Supreme Court Justice Brett Kavanaugh's confirmation was a bruising and dramatic partisan battle, with Christine Blasey Ford accusing Kavanaugh of sexually assaulting her when they were in high school more than 30 years ago.

In meticulous detail, Washington Post columnist Ruth Marcus’ new book "Supreme Ambition: Brett Kavanaugh and the Conservative Takeover" describes how Kavanaugh ended up as the nominee when Justice Anthony Kennedy announced his retirement, and how Republicans have been working on getting a conservative majority on the court for decades.

In 2016, then-Republican presidential candidate Donald Trump pulled an unprecedented move: He assured potential voters with a list of conservatives he would nominate to the Supreme Court if elected president, Marcus says. Brett Kavanaugh’s name was nowhere to be found on this initial list of nominees nor on a second list released later on in 2016.

“This didn't seem to be a big deal if you were Brett Kavanaugh, because it wasn't very likely after all, that candidate Trump was going to become President Trump,” Marcus says.

But when Trump became a nominee, Kavanaugh's absence from the list became a concern for some. And because of support from major figures in Washington — from former President George W. Bush to Justice Kennedy — an alliance of Kavanaugh supporters got to work advocating on his behalf.

In a private meeting with Trump, Marcus says, Kennedy pushed for Kavanaugh to be included on an updated list of nominees. At the swearing in of Justice Neil Gorsuch, “Kennedy asked for some time alone with the president,” Marcus says, and then a few months later, Kavanaugh appeared on an expanded nominee list.

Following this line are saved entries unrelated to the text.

import Summits.AtomisticToContinuum.HydrodynamicLimit.Theorems.JParityClosureOddContactSymmetryHardCoreMarginals
import Literature.MathematicalPhysics.KineticTheory.HardSphereUniformGas
import Literature.MathematicalPhysics.KineticTheory.HardSphereEulerProofs
import HarnessLib

/-!
# The insertion bound of the hard-core canonical measure, transported to full configurations
# (`LambertianContactSwap.LambertianEuler`, stmt-AtomisticToContinuum-11854, line `Sketch`; lead c10,
# piece W2 `GibbsInsertionZip`)

The rung-0 (constant-profile) local Gibbs law `G` of `N + 1` hard spheres of diameter
`ε = hsDiameter σ N` on `𝕋³` (activity `b > 0`, temperature `ϑ > 0`, drift `w`) is the image under
`zipConfig : (Fin (N+1) → 𝕋³) × (Fin (N+1) → ℝ³) → Config (N+1) (Fin 3) 𝕋³` of
`posGibbsMeasure (const b) ε (N+1) ⊗ ⊗ᵢ N(w, ϑ id)` (`localGibbsLaw_eq`,
`localGibbsMeasure_rung0_eq_map`).  The landed insertion bound `posGibbsMeasure_marginal_le` states
that, at reduced density `v₁ σ³ ≤ 1/2` (`σ < 1/2`), an event of POSITIONS depending only on the labels
of a set `I` has `posGibbsMeasure`-probability at most `2^{|I|}` times its Haar measure.

Here this is transported to events `A` of full configurations (positions and velocities) depending
only on the particles labelled by `I`: with the FREE rung-0 law
`U := ⊗ᵢ (Haar ⊗ N(w, ϑ id))` on `Config (N+1) (Fin 3) 𝕋³`,

  `G A ≤ 2^{|I|} · U A`  (`localGibbsLaw_le_pow_mul_pi`).

Proof: Tonelli with the velocities outside (`Measure.prod_apply_symm`); for each velocity vector `v`
the position section `{x | zipConfig (x, v) ∈ A}` is measurable and depends only on the positions
labelled by `I`, so `posGibbsMeasure_marginal_le` applies; `lintegral_mono`, `lintegral_const_mul`,
Tonelli backwards, and the identification `(⊗ᵢ Haar) ⊗ (⊗ᵢ γ) ∘ zipConfig⁻¹ = ⊗ᵢ (Haar ⊗ γ)`
(`MeasureTheory.measurePreserving_arrowProdEquivProdArrow`; `zipConfig` is the inverse of
`MeasurableEquiv.arrowProdEquivProdArrow`).

References: Spohn 1991, Part I §2.1–2.3 (canonical hard-sphere measure, local equilibrium);
Pulvirenti–Tsagkarogiannis 2012 §3 (insertion bounds in the canonical ensemble).
-/

noncomputable section

namespace Summit.AtomisticToContinuum.HydrodynamicLimit.Theorems.LambertianContactSwapLambertianEulerGibbsInsertionZip

open scoped BigOperators Topology ENNReal InnerProductSpace
open MeasureTheory ProbabilityTheory Filter Set
open Literature.MathematicalPhysics.KineticTheory Literature.MathematicalPhysics.StatisticalMechanics
open Literature.Analysis.FluidPDE

/-- **The free rung-0 law pulled back by `zipConfig`**: the preimage under `zipConfig` of an event of
configurations has `(⊗ᵢ Haar) ⊗ (⊗ᵢ N(w, ϑ id))`-measure equal to its `⊗ᵢ (Haar ⊗ N(w, ϑ id))`-measure
(`zipConfig` is the inverse of the measure-preserving `MeasurableEquiv.arrowProdEquivProdArrow`).
[folklore] -/
theorem volume_prod_pi_preimage_zipConfig (w : V3) (ϑ : ℝ) (N : ℕ)
    {A : Set (Config (N + 1) (Fin 3) T3)} (hA : MeasurableSet A) :
    ((volume : Measure (Fin (N + 1) → T3)).prod
        (Measure.pi fun _ : Fin (N + 1) => gaussMeasure w ϑ))
        ((zipConfig : (Fin (N + 1) → T3) × (Fin (N + 1) → V3) → Config (N + 1) (Fin 3) T3) ⁻¹' A) =
      Measure.pi (fun _ : Fin (N + 1) => (volume : Measure T3).prod (gaussMeasure w ϑ)) A := by
  have hmp := (measurePreserving_arrowProdEquivProdArrow T3 V3 (Fin (N + 1))
    (fun _ => (volume : Measure T3)) (fun _ => gaussMeasure w ϑ)).symm _
  rw [← hmp.measure_preimage hA.nullMeasurableSet]
  rfl

/-- **Insertion bound of the rung-0 local Gibbs law against the free product law.**  For constant
profiles `b, ϑ > 0`, `w`, reduced diameter `0 < σ < 1/2` at reduced density `v₁ σ³ ≤ 1/2`, every `N`,
every flow `Φ`, every label set `I` and every measurable event `A` of configurations depending only on
the particles labelled by `I`:
`G A ≤ 2^{|I|} · (⊗ᵢ (Haar ⊗ N(w, ϑ id))) A`, where `G` is the local Gibbs law of `N + 1` hard spheres
of diameter `hsDiameter σ N` (Tonelli over the velocities, the position-marginal insertion bound
`posGibbsMeasure_marginal_le` on each velocity section, and the product structure
`localGibbsMeasure_rung0_eq_map` / `measurePreserving_arrowProdEquivProdArrow`). [folklore] -/
theorem localGibbsLaw_le_pow_mul_pi :
    ∀ (b ϑ : ℝ) (w : V3), 0 < b → 0 < ϑ → ∀ σ : ℝ, 0 < σ → σ < 1 / 2 → v₁ * σ ^ 3 ≤ 1 / 2 →
      ∀ (N : ℕ) (Φ : HardSphereFlow (Torus.geometry (Fin 3)) (hsDiameter σ N) (N + 1))
        (I : Finset (Fin (N + 1))) (A : Set (Config (N + 1) (Fin 3) T3)), MeasurableSet A →
        (∀ y y' : Config (N + 1) (Fin 3) T3, (∀ i ∈ I, y i = y' i) → (y ∈ A ↔ y' ∈ A)) →
        localGibbsLaw σ (fun _ => b) (fun _ => w) (fun _ => ϑ) N Φ A ≤
          2 ^ I.card * Measure.pi (fun _ : Fin (N + 1) => (volume : Measure T3).prod (gaussMeasure w ϑ)) A := by
  intro b ϑ w hb hϑ σ hσ hσ2 hlam N Φ I A hA hAI
  haveI : IsProbabilityMeasure (posGibbsMeasure (fun _ : T3 => b) (hsDiameter σ N) (N + 1)) :=
    isProbabilityMeasure_posGibbsMeasure continuous_const (fun _ => hb) hσ2.le N
  have hz : MeasurableEmbedding
      (zipConfig : (Fin (N + 1) → T3) × (Fin (N + 1) → V3) → Config (N + 1) (Fin 3) T3) :=
    (MeasurableEquiv.arrowProdEquivProdArrow T3 V3 (Fin (N + 1))).symm.measurableEmbedding
  have hA' : MeasurableSet
      ((zipConfig : (Fin (N + 1) → T3) × (Fin (N + 1) → V3) → Config (N + 1) (Fin 3) T3) ⁻¹' A) :=
    measurable_zipConfig hA
  -- the insertion bound on each velocity section
  have hsec : ∀ v : Fin (N + 1) → V3,
      posGibbsMeasure (fun _ : T3 => b) (hsDiameter σ N) (N + 1)
          ((fun x => (x, v)) ⁻¹'
            ((zipConfig : (Fin (N + 1) → T3) × (Fin (N + 1) → V3) → Config (N + 1) (Fin 3) T3) ⁻¹' A)) ≤
        2 ^ I.card * volume ((fun x => (x, v)) ⁻¹'
            ((zipConfig : (Fin (N + 1) → T3) × (Fin (N + 1) → V3) → Config (N + 1) (Fin 3) T3) ⁻¹' A)) := by
    intro v
    refine posGibbsMeasure_marginal_le hb hσ hσ2 hlam N I (measurable_prodMk_right hA') ?_
    intro x x' hxx'
    simp only [mem_preimage]
    refine hAI _ _ fun i hi => ?_
    show (x i, v i) = (x' i, v i)
    rw [hxx' i hi]
  rw [localGibbsLaw_eq, localGibbsMeasure_rung0_eq_map σ hb.le hϑ w N, hz.map_apply,
    Measure.prod_apply_symm hA']
  calc ∫⁻ v, posGibbsMeasure (fun _ : T3 => b) (hsDiameter σ N) (N + 1)
          ((fun x => (x, v)) ⁻¹'
            ((zipConfig : (Fin (N + 1) → T3) × (Fin (N + 1) → V3) → Config (N + 1) (Fin 3) T3) ⁻¹' A))
          ∂(Measure.pi fun _ : Fin (N + 1) => gaussMeasure w ϑ)
      ≤ ∫⁻ v, 2 ^ I.card * volume ((fun x => (x, v)) ⁻¹'
            ((zipConfig : (Fin (N + 1) → T3) × (Fin (N + 1) → V3) → Config (N + 1) (Fin 3) T3) ⁻¹' A))
          ∂(Measure.pi fun _ : Fin (N + 1) => gaussMeasure w ϑ) :=
        lintegral_mono hsec
    _ = 2 ^ I.card * ((volume : Measure (Fin (N + 1) → T3)).prod
          (Measure.pi fun _ : Fin (N + 1) => gaussMeasure w ϑ))
          ((zipConfig : (Fin (N + 1) → T3) × (Fin (N + 1) → V3) → Config (N + 1) (Fin 3) T3) ⁻¹' A) := by
        rw [lintegral_const_mul _ (measurable_measure_prodMk_right hA'), Measure.prod_apply_symm hA']
    _ = 2 ^ I.card *
          Measure.pi (fun _ : Fin (N + 1) => (volume : Measure T3).prod (gaussMeasure w ϑ)) A := by
        rw [volume_prod_pi_preimage_zipConfig w ϑ N hA]

end Summit.AtomisticToContinuum.HydrodynamicLimit.Theorems.LambertianContactSwapLambertianEulerGibbsInsertionZip

end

“When Justice Kennedy talked, President Trump listened because President Trump really wanted to do everything he could to encourage Justice Kennedy to step down,” she says.

Marcus says the difficulty Kennedy faced in getting Kavanaugh on Trump’s shortlist was two-fold: Kavanaugh “not only worked for President George W. Bush, he had married the president’s secretary.” To Trump, Kavanaugh “was a Bushie,” she says.

Kennedy’s unwavering support of Kavanaugh was partially ego-based, she says, since “the notion of being succeeded by his own favorite clerk really, really appealed to him.”

Kennedy also had a deep understanding of the current political environment. Although he was quite a conservative justice, he recognized the need for a Republican president to nominate a justice that differed from some of his own moderate-leaning views, such as issues relating to same-sex marriage.

“There was no chance when Justice Kennedy retired that we were going to get a Kennedy-like replacement,” she says. “He was always going to be, whoever replaced him and this is true of Justice Kavanaugh, much more like Justice [Antonin] Scalia, much more like Chief Justice [William] Rehnquist or Chief Justice [John] Roberts than like a Kennedy figure.”

Retired Justice Anthony Kennedy (left) poses with his former law clerk Associate Justice Brett Kavanaugh. (Fred Schilling/Collection of the Supreme Court of the United States via AP)
Retired Justice Anthony Kennedy (left) poses with his former law clerk Associate Justice Brett Kavanaugh. (Fred Schilling/Collection of the Supreme Court of the United States via AP)

Interview Highlights

On why Democrats were dealt a “bad hand” in the Kavanaugh case

“The Democrats had a bad hand, and they played it badly if their goal was to defeat Kavanaugh. And what I mean by the bad hand was that obviously they were not in the majority in the Senate. And second of all, it was in the Gorsuch hearings, the previous hearings, that Democrats had pushed Republicans to have to deploy the nuclear option so that there was no longer the possibility of a filibuster. Judge Kavanaugh only needed 50 votes to be confirmed. He didn't need 60 votes. So that's a pretty bad hand. But Dianne Feinstein, who has [an] impressive record as a senator, was not up to the task. She is the oldest senator, and to be blunt about it, that showed in the course of the hearings.”

On Sen. Dianne Feinstein’s role in the case

“Dianne Feinstein was in a very, very difficult situation when it came to Christine Blasey Ford's allegations. But what happened was Christine Ford tried to reach out to [California Rep.] Anna Eshoo even before Brett Kavanaugh was chosen as the nominee. It took a while for her to get through. Then she spoke to Anna Eshoo. Anna Eshoo called Dianne Feinstein the next morning. Sen. Feinstein said that's very serious, have her write me a letter. And Christine Ford did not hear back from anybody about this for about 10 days.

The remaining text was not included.